THE SIXTH RESPONDENT’S OPPOSITION
[45] Having been joined as a party to the proceedings the Sixth Respondent’s opposition mirrored that of the Second Respondent. In addition thereto the Sixth Respondent stated the following:
(a) On 19 October 2020 the it was granted a temporary occupation certificate by the Municipality, valid for six months, and it opened its doors on the same day;
(b) It services approximately 70 customers a day and fills chronic/recurring subscriptions for approximately 100 people;
(c) It holds stock of approximately R450,000.00, which has a limited shelf life;
(d) It employs four people;
(e) It has average monthly expenses of approximately R80,000.00.
THE APPLICANT’S RESPONSE
[46] As already alluded to above, as a result of what emerged from the opposing affidavits the Applicant was obliged to bring a joinder application to reflect the Sixth Respondent as a party to the proceedings and also an application to amend the notice of motion.
[47] Insofar as the Regulations / Guidelines are concerned the Applicant attached a letter from the Department refusing an application for a pharmacy in the town of Brits on the basis that, firstly, it was within 500 meters of other pharmacies and, secondly, the population density did not warrant another pharmacy.
[48] Other than that, nothing new emerged from the Applicant’s replying affidavits.
THE CASE AGAINST THE FIRST RESPONDENT
[49] The Applicant initially believed that the First and Second Respondents where in some sort of partnership. What led it to believe this is not known. In fact, the First Respondent is the owner of the Premises and it had concluded a lease agreement with the Second Respondent. That is its only connection to the matter.
[50] Notwithstanding this error on its part, was the Applicant in any event entitled to interdict the First Respondent continuing with the alleged “construction activities or renovation works” in respect of the Premises? I do not believe so. Even if the works in question were being done without the necessary planning permission – and there is no evidence that this is so – the Applicant, whose own premises are 270m away, does not explain the basis upon which it had locus standi to compel the Municipality to take steps to prevent the works from continuing and to have the First Respondent prosecuted from contravening the law.
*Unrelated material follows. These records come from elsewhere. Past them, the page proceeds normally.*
import Mathlib
import Summits.Ventures.PercRepro2.HCov
import Summits.Ventures.PercRepro2.Graph
import Summits.Ventures.PercRepro2.RestrictClosure
import Summits.Ventures.PercRepro2.RECMReduction
import Summits.Ventures.PercRepro2.CutVertexPaths
import Summits.Ventures.PercRepro2.GcSkelRules
import Summits.Ventures.PercRepro2.GcSkelReduction
import Summits.Ventures.PercRepro2.GcSkelReductionI
import Summits.Ventures.PercRepro2.GcSkelTwoConnected

/-!
# The core of a (G1) instance is two-connected (blind cell PercRepro2, typer-1 g53)

On a (G1) instance of the residual — `WRed.WReducedI` with `a₃` a leaf — the graph `G − a₃` is
two-connected on its non-isolated vertices: for every vertex `w`, two non-isolated vertices `x, y`
other than `w` and `a₃` are connected in `G − {w, a₃}` (**`conn_sepConfig_pair_of_g1`**). Proof:
`conn_sepConfig_of_wredI` joins them in `G − w`; a walk of `G − w` can only visit the leaf `a₃`
through its single edge, so the component of `x` in `G − {w, a₃}`, with `a₃` added when the leaf's
attachment is in it, is closed under open adjacency in `G − w` (`mem_of_conn_of_closed`).
So a (G1) instance is a pendant `a₃` on a two-connected core carrying `o, a₁, a₂, b`.
-/

namespace Summit.Ventures.PercRepro2

open CovForm RECM CutVertexM9 SepPair

namespace WRed

section Core

variable {V : Type*} {E : Type*} [Fintype E] [DecidableEq V]
variable {ends : E → Sym2 V} {o a₁ a₂ a₃ b : V}

omit [Fintype E] [DecidableEq V] in
/-- A vertex reached from `x ∉ A` in `G − A` is not in `A`. -/
lemma not_mem_of_mem_cluster_sepConfig {A : Set V} {x z : V} (hx : x ∉ A)
    (hz : z ∈ cluster ends (sepConfig ends A) x) : z ∉ A :=
  not_mem_of_conn_sepConfig hx hz

omit [Fintype E] [DecidableEq V] in
/-- An edge open in `G − w` whose ends avoid `a₃` is open in `G − {w, a₃}`. -/
lemma sepConfig_pair_eq_true {w : V} {e : E} {z u : V} (hends : ends e = s(z, u))
    (he : sepConfig ends {w} e = true) (hz : z ≠ a₃) (hu : u ≠ a₃) :
    sepConfig ends {w, a₃} e = true := by
  apply sepConfig_eq_true
  have hw := not_mem_of_not_mem_touches hends (not_mem_touches_of_sepConfig he)
  apply not_mem_touches_of_ends hends
  · simp only [Set.mem_insert_iff, Set.mem_singleton_iff, not_or]
    exact ⟨fun h => hw.1 (Set.mem_singleton_iff.2 h), hz⟩
  · simp only [Set.mem_insert_iff, Set.mem_singleton_iff, not_or]
    exact ⟨fun h => hw.2 (Set.mem_singleton_iff.2 h), hu⟩

/-- **The core of a (G1) instance is two-connected**: on `WReducedI` with `a₃` a leaf, for every
vertex `w`, two non-isolated vertices other than `w` and `a₃` are connected in `G − {w, a₃}`. -/
theorem conn_sepConfig_pair_of_g1 (h : WReducedI ends o a₁ a₂ a₃ b) (hd3 : nonLoopDeg ends a₃ = 1)
    (h12 : a₁ ≠ a₂) (h13 : a₁ ≠ a₃) (h23 : a₂ ≠ a₃) (ho1 : o ≠ a₁) (ho2 : o ≠ a₂) (ho3 : o ≠ a₃)
    (hob : o ≠ b) (hb1 : b ≠ a₁) (hb2 : b ≠ a₂) (hb3 : b ≠ a₃) {w x y : V} (hxw : x ≠ w)
    (hyw : y ≠ w) (hx3 : x ≠ a₃) (hy3 : y ≠ a₃) (hx : ∃ e, x ∈ ends e ∧ ¬ (ends e).IsDiag)
    (hy : ∃ e, y ∈ ends e ∧ ¬ (ends e).IsDiag) : Conn ends (sepConfig ends {w, a₃}) x y := by
  -- the leaf edge `e₀ = {v₀, a₃}`
  obtain ⟨e₀, v₀, he₀, hv₀, hleaf⟩ := leaf_of_nonLoopDeg_one hd3
  -- `x` and `y` are joined in `G − w`
  have hconn := conn_sepConfig_of_wredI h h12 h13 h23 ho1 ho2 ho3 hob hb1 hb2 hb3 hxw hyw hx3 hy3
    hx hy
  -- the closed set: the component of `x` in `G − {w, a₃}`, plus `a₃` if `v₀` is in it
  set K := cluster ends (sepConfig ends {w, a₃}) x with hK
  have hxA : x ∉ ({w, a₃} : Set V) := by
    simp only [Set.mem_insert_iff, Set.mem_singleton_iff, not_or]
    exact ⟨hxw, hx3⟩
  have hK3 : a₃ ∉ K := fun h3 => not_mem_of_mem_cluster_sepConfig hxA h3 (by simp)
  -- the only non-loop edge at `a₃` is `e₀`
  have hedge : ∀ e, a₃ ∈ ends e → ¬ (ends e).IsDiag → e = e₀ := by
    intro e he hd
    by_contra hne
    exact hd (hleaf e hne he)
  have hclosed : ∀ z ∈ {t | t ∈ K ∨ (t = a₃ ∧ v₀ ∈ K)}, ∀ u,
      (openGraph ends (sepConfig ends {w})).Adj z u → u ∈ {t | t ∈ K ∨ (t = a₃ ∧ v₀ ∈ K)} := by
    intro z hz u hadj
    rw [openGraph_adj] at hadj
    obtain ⟨hzu, e, he, hends⟩ := hadj
    have hze : z ∈ ends e := by rw [hends]; exact Sym2.mem_mk_left _ _
    have hue : u ∈ ends e := by rw [hends]; exact Sym2.mem_mk_right _ _
    have hed : ¬ (ends e).IsDiag := by rw [hends, Sym2.mk_isDiag_iff]; exact hzu
    simp only [Set.mem_setOf_eq] at hz ⊢
    rcases hz with hzK | ⟨rfl, hv₀K⟩
    · -- `z` in the component: `u` is `a₃` (then `z = v₀`) or joins the component
      by_cases hu3 : u = a₃
      · subst hu3
        have hee : e = e₀ := hedge e hue hed
        subst hee
        have hz' : z = v₀ := by
          rw [he₀, Sym2.eq_iff] at hends
          rcases hends with ⟨h1, -⟩ | ⟨-, h2⟩
          · exact h1.symm
          · exact absurd h2.symm hzu
        exact Or.inr ⟨rfl, hz' ▸ hzK⟩
      · left
        have hz3 : z ≠ a₃ := fun h' => hK3 (h' ▸ hzK)
        exact mem_cluster_of_adj hzK
          (openGraph_adj.2 ⟨hzu, e, sepConfig_pair_eq_true hends he hz3 hu3, hends⟩)
    · -- `z = a₃`: its only edge leads back to `v₀ ∈ K`
      have hee : e = e₀ := hedge e hze hed
      subst hee
      have hu' : u = v₀ := by
        rw [he₀, Sym2.eq_iff] at hends
        rcases hends with ⟨h1, -⟩ | ⟨h1, -⟩
        · exact absurd h1 hv₀
        · exact h1.symm
      exact Or.inl (hu' ▸ hv₀K)
  have hy' := mem_of_conn_of_closed hclosed (Or.inl (mem_cluster_self _ _ _)) hconn
  simp only [Set.mem_setOf_eq] at hy'
  rcases hy' with hyK | ⟨hy3', -⟩
  · exact hyK
  · exact absurd hy3' hy3

end Core

end WRed

end Summit.Ventures.PercRepro2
[51] In any event, not only does the First Respondent deny doing construction and renovation work at the Premises, the Applicant’s own photographs used in support of this allegation do not bear this out. The First Respondent (and the Second Respondent) states that the work that was being done amounted to shopfitting – shelves and the like. This is what the photographs depict. The Premises had previously been a showroom for a motor dealership and the internal lay-out was being altered to house a pharmacy. This does not amount to construction/renovation works requiring planning permission from the Municipality. No structural work is proved and in the circumstances no case has been made out against the First Respondent. It is therefore not necessary to consider whether the requirements for an interim interdict have been met in respect of the First Respondent.
THE CASE AGAINST THE SECOND / SIXTH RESPONDENTS
[52] The case against the Second / Sixth Respondents is premised on the allegations that the Department and/or the Council had committed a material irregularity in approving the pharmacy licence, which decision stands to be reviewed and set aside.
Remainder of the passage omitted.